» Exercise requirements: A word-for-word copy of the line containing "obtain ⟨yt, rfl⟩" and every following line to the end of the data below is all the answer should hold.

-=-=-

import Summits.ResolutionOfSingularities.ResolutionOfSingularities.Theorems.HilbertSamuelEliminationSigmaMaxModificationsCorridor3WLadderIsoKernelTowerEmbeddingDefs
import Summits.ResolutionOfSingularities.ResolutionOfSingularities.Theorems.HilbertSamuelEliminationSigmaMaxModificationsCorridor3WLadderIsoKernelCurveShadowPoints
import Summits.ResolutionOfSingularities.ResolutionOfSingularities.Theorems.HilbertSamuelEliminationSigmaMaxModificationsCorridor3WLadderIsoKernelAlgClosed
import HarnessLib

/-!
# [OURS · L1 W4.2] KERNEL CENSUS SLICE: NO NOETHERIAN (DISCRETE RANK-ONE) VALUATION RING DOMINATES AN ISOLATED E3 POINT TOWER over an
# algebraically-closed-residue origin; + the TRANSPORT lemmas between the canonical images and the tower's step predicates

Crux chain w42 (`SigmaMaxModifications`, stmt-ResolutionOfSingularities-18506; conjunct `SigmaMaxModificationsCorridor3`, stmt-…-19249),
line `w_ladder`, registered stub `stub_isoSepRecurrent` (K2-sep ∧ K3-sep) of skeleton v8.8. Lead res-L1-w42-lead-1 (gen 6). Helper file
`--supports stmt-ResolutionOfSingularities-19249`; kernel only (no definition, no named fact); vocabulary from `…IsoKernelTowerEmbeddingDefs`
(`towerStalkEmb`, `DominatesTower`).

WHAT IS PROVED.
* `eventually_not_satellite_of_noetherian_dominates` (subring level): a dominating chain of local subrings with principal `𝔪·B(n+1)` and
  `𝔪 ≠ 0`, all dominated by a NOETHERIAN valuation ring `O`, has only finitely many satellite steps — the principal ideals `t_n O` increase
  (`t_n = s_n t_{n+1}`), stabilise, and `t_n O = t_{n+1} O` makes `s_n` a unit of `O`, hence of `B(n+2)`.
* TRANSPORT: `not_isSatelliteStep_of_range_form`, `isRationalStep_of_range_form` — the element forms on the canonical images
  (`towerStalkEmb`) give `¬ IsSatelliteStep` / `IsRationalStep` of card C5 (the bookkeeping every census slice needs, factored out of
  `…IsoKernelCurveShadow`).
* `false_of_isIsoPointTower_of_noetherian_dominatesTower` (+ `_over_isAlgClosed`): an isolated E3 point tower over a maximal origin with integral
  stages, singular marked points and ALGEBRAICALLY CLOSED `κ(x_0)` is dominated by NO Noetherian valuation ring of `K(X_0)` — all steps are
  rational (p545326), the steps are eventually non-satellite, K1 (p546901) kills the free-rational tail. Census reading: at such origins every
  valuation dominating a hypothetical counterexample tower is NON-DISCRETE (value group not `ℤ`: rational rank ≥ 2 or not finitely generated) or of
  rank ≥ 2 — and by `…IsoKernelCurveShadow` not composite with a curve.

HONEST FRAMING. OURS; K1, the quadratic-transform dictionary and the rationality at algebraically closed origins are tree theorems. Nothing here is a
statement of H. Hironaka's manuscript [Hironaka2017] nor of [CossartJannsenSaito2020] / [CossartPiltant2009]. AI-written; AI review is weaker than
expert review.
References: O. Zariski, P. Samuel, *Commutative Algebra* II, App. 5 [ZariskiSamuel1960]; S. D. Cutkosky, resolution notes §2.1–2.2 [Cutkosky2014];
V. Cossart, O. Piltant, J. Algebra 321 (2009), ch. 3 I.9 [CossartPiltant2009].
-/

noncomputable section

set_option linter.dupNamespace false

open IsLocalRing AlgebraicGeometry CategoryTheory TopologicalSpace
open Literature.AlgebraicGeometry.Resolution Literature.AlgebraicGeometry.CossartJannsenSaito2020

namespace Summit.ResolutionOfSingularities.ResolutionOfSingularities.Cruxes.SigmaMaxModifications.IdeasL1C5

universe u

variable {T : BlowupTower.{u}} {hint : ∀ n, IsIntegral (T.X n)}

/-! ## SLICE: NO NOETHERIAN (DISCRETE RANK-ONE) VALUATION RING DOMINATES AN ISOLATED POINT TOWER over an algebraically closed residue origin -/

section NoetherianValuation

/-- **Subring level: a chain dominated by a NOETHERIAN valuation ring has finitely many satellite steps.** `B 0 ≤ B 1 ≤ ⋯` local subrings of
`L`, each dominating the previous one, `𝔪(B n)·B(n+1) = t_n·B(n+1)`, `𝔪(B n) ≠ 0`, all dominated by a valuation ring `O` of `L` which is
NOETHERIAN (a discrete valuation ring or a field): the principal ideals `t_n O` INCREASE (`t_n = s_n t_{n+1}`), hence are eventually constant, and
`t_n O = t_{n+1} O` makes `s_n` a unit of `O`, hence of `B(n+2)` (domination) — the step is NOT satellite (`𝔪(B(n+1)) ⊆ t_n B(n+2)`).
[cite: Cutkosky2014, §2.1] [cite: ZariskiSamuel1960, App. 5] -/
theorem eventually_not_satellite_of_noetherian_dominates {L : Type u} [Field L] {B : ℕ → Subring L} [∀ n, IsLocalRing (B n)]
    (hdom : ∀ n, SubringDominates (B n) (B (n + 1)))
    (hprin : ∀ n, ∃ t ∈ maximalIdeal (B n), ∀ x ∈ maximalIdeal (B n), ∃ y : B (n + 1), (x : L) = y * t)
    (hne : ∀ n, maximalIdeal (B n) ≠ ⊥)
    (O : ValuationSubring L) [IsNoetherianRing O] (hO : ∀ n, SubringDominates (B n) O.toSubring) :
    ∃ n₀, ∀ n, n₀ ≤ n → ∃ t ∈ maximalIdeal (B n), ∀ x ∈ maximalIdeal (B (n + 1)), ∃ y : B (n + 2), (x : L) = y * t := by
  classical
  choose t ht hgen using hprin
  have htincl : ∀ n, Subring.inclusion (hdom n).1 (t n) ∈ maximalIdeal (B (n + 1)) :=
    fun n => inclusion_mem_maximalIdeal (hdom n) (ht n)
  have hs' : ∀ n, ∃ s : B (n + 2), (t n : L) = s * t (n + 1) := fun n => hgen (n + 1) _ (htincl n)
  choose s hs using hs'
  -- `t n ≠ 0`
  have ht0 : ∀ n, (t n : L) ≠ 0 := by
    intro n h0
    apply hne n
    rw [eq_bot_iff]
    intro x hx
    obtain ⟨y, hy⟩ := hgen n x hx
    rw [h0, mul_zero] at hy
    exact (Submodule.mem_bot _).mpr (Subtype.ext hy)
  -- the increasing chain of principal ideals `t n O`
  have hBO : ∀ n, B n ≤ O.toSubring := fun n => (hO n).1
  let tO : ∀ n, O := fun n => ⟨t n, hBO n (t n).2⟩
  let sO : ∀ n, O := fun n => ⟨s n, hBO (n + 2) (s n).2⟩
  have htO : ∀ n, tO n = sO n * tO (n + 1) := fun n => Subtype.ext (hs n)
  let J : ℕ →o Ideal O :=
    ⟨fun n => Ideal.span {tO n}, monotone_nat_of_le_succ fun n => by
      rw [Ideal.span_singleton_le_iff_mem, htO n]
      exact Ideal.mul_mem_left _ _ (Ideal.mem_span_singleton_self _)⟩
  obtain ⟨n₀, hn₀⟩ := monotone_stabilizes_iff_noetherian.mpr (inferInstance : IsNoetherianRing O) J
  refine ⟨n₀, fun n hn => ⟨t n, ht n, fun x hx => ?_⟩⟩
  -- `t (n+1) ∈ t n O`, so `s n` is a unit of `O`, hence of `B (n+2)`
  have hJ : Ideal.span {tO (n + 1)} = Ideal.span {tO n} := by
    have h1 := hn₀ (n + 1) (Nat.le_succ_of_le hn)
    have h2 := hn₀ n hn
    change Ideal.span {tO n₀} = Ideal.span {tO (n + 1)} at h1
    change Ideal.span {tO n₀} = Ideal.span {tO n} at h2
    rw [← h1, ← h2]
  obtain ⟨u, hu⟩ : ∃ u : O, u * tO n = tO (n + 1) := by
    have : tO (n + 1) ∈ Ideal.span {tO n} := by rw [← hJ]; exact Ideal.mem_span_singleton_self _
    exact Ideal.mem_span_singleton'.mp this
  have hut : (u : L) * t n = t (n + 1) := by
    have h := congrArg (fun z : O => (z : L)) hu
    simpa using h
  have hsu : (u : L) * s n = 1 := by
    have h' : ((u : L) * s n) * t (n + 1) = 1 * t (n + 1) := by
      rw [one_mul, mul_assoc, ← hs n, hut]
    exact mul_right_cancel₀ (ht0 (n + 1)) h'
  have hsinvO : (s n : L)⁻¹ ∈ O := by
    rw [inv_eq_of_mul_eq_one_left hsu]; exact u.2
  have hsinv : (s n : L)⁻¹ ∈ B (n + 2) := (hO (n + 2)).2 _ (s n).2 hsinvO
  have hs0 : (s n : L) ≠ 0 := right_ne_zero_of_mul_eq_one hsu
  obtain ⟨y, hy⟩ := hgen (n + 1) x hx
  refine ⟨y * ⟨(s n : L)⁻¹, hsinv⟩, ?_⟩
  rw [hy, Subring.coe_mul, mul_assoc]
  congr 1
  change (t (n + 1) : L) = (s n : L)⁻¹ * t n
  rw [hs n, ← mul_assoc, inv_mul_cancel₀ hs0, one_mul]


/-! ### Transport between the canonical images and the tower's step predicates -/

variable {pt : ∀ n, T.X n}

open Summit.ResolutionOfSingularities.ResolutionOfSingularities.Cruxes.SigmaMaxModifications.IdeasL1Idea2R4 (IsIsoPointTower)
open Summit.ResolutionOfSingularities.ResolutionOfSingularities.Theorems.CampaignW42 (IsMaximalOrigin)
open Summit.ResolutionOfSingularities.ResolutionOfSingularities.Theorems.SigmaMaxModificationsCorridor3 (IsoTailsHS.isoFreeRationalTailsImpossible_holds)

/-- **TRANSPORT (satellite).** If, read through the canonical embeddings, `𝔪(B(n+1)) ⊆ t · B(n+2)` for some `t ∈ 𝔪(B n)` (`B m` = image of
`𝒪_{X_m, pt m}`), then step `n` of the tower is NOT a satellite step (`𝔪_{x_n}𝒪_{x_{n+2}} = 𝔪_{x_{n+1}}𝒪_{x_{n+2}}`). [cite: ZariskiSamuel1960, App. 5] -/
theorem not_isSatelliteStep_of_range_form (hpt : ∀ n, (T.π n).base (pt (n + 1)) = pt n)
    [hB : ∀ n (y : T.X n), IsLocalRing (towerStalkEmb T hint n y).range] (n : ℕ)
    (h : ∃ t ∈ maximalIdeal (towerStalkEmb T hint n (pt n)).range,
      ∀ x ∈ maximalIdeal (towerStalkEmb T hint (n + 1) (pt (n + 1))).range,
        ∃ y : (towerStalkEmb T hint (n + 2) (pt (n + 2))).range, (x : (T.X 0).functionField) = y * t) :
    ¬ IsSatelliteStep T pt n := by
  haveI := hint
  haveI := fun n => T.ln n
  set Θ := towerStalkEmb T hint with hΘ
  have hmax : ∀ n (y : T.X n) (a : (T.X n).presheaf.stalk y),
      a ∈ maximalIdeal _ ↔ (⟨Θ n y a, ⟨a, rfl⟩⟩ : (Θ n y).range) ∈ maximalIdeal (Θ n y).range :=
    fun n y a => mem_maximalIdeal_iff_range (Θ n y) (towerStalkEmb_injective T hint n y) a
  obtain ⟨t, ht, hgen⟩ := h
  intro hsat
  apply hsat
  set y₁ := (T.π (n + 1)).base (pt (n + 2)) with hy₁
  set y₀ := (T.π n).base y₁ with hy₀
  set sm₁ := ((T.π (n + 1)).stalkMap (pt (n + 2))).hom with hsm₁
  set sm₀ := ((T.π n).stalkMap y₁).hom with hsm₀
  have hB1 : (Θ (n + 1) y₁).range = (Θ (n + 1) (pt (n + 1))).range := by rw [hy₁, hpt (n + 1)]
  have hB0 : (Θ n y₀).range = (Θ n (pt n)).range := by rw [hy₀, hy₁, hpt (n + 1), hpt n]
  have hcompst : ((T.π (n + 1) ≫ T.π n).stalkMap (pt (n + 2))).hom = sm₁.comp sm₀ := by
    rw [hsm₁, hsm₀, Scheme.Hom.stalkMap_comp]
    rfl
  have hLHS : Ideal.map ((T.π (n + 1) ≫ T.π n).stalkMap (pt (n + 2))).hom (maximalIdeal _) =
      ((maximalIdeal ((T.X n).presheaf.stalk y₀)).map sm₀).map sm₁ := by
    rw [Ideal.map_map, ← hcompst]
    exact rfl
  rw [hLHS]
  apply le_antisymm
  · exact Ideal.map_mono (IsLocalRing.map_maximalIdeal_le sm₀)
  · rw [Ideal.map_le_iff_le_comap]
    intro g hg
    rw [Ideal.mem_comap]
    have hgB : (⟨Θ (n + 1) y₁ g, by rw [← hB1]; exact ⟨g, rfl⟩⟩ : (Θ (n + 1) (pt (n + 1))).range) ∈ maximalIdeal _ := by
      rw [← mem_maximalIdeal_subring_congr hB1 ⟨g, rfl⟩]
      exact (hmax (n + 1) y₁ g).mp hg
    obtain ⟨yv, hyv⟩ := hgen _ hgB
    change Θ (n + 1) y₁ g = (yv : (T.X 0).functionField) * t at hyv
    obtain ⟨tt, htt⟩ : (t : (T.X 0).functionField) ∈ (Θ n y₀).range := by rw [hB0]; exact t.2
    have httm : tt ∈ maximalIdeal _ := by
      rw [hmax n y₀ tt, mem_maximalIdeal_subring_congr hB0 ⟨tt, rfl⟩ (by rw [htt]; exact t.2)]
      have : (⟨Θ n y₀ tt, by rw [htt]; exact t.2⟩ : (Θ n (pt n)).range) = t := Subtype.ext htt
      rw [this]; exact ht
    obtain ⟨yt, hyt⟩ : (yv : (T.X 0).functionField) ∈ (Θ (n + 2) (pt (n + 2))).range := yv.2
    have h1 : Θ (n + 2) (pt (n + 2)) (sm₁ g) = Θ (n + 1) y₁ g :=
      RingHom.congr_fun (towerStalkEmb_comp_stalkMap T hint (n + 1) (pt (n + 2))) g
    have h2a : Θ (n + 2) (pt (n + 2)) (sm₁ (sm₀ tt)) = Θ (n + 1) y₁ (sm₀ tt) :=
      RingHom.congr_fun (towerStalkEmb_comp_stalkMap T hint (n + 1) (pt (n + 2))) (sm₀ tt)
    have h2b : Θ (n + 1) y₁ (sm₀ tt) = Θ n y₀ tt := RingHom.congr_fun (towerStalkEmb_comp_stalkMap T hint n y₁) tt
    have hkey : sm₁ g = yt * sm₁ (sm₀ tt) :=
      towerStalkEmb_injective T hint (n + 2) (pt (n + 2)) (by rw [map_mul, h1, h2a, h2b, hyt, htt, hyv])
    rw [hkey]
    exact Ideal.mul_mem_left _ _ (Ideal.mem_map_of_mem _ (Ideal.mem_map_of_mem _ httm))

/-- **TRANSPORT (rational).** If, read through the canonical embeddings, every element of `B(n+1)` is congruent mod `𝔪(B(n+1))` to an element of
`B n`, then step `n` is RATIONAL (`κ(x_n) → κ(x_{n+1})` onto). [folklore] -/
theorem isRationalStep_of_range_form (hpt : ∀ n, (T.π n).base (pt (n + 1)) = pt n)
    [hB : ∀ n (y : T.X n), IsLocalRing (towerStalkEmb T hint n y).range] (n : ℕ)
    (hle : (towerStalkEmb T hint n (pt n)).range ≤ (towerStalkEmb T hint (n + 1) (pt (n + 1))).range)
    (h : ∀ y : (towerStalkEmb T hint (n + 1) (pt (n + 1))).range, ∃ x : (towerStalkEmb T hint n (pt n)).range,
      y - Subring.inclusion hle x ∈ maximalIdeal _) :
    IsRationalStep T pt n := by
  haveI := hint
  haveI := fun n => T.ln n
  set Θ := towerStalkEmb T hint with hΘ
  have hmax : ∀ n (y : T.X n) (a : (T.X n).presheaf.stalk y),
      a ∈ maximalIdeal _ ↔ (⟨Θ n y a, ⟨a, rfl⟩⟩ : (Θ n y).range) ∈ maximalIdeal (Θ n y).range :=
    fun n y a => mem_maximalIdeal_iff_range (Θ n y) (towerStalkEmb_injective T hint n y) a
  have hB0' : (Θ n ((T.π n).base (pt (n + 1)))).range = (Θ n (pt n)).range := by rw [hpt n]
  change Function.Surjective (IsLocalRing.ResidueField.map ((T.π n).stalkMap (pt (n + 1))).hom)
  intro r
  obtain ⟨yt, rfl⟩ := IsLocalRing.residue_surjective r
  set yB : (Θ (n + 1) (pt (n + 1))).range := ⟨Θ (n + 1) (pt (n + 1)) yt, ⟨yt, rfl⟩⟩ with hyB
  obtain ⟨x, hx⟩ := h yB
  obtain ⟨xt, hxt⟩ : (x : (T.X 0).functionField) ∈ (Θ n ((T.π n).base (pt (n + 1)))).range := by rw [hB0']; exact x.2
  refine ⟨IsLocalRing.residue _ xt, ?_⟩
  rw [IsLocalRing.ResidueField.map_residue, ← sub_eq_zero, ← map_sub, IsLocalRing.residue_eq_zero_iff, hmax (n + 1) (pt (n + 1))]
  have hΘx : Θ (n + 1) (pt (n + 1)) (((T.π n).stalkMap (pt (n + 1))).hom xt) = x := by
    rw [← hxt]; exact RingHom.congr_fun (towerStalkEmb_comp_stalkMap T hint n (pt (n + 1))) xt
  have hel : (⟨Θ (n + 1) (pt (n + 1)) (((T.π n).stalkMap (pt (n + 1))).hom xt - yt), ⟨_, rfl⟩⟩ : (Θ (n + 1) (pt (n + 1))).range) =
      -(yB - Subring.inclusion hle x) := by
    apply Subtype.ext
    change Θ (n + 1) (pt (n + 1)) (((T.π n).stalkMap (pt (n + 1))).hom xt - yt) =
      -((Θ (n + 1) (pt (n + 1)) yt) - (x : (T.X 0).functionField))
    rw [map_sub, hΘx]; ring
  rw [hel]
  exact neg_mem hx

-=-=-

» Task output:
  obtain ⟨yt, rfl⟩ := IsLocalRing.residue_surjective r
  set yB : (Θ (n + 1) (pt (n + 1))).range := ⟨Θ (n + 1) (pt (n + 1)) yt, ⟨yt, rfl⟩⟩ with hyB
  obtain ⟨x, hx⟩ := h yB
  obtain ⟨xt, hxt⟩ : (x : (T.X 0).functionField) ∈ (Θ n ((T.π n).base (pt (n + 1)))).range := by rw [hB0']; exact x.2
  refine ⟨IsLocalRing.residue _ xt, ?_⟩
  rw [IsLocalRing.ResidueField.map_residue, ← sub_eq_zero, ← map_sub, IsLocalRing.residue_eq_zero_iff, hmax (n + 1) (pt (n + 1))]
  have hΘx : Θ (n + 1) (pt (n + 1)) (((T.π n).stalkMap (pt (n + 1))).hom xt) = x := by
    rw [← hxt]; exact RingHom.congr_fun (towerStalkEmb_comp_stalkMap T hint n (pt (n + 1))) xt
  have hel : (⟨Θ (n + 1) (pt (n + 1)) (((T.π n).stalkMap (pt (n + 1))).hom xt - yt), ⟨_, rfl⟩⟩ : (Θ (n + 1) (pt (n + 1))).range) =
      -(yB - Subring.inclusion hle x) := by
    apply Subtype.ext
    change Θ (n + 1) (pt (n + 1)) (((T.π n).stalkMap (pt (n + 1))).hom xt - yt) =
      -((Θ (n + 1) (pt (n + 1)) yt) - (x : (T.X 0).functionField))
    rw [map_sub, hΘx]; ring
  rw [hel]
  exact neg_mem hx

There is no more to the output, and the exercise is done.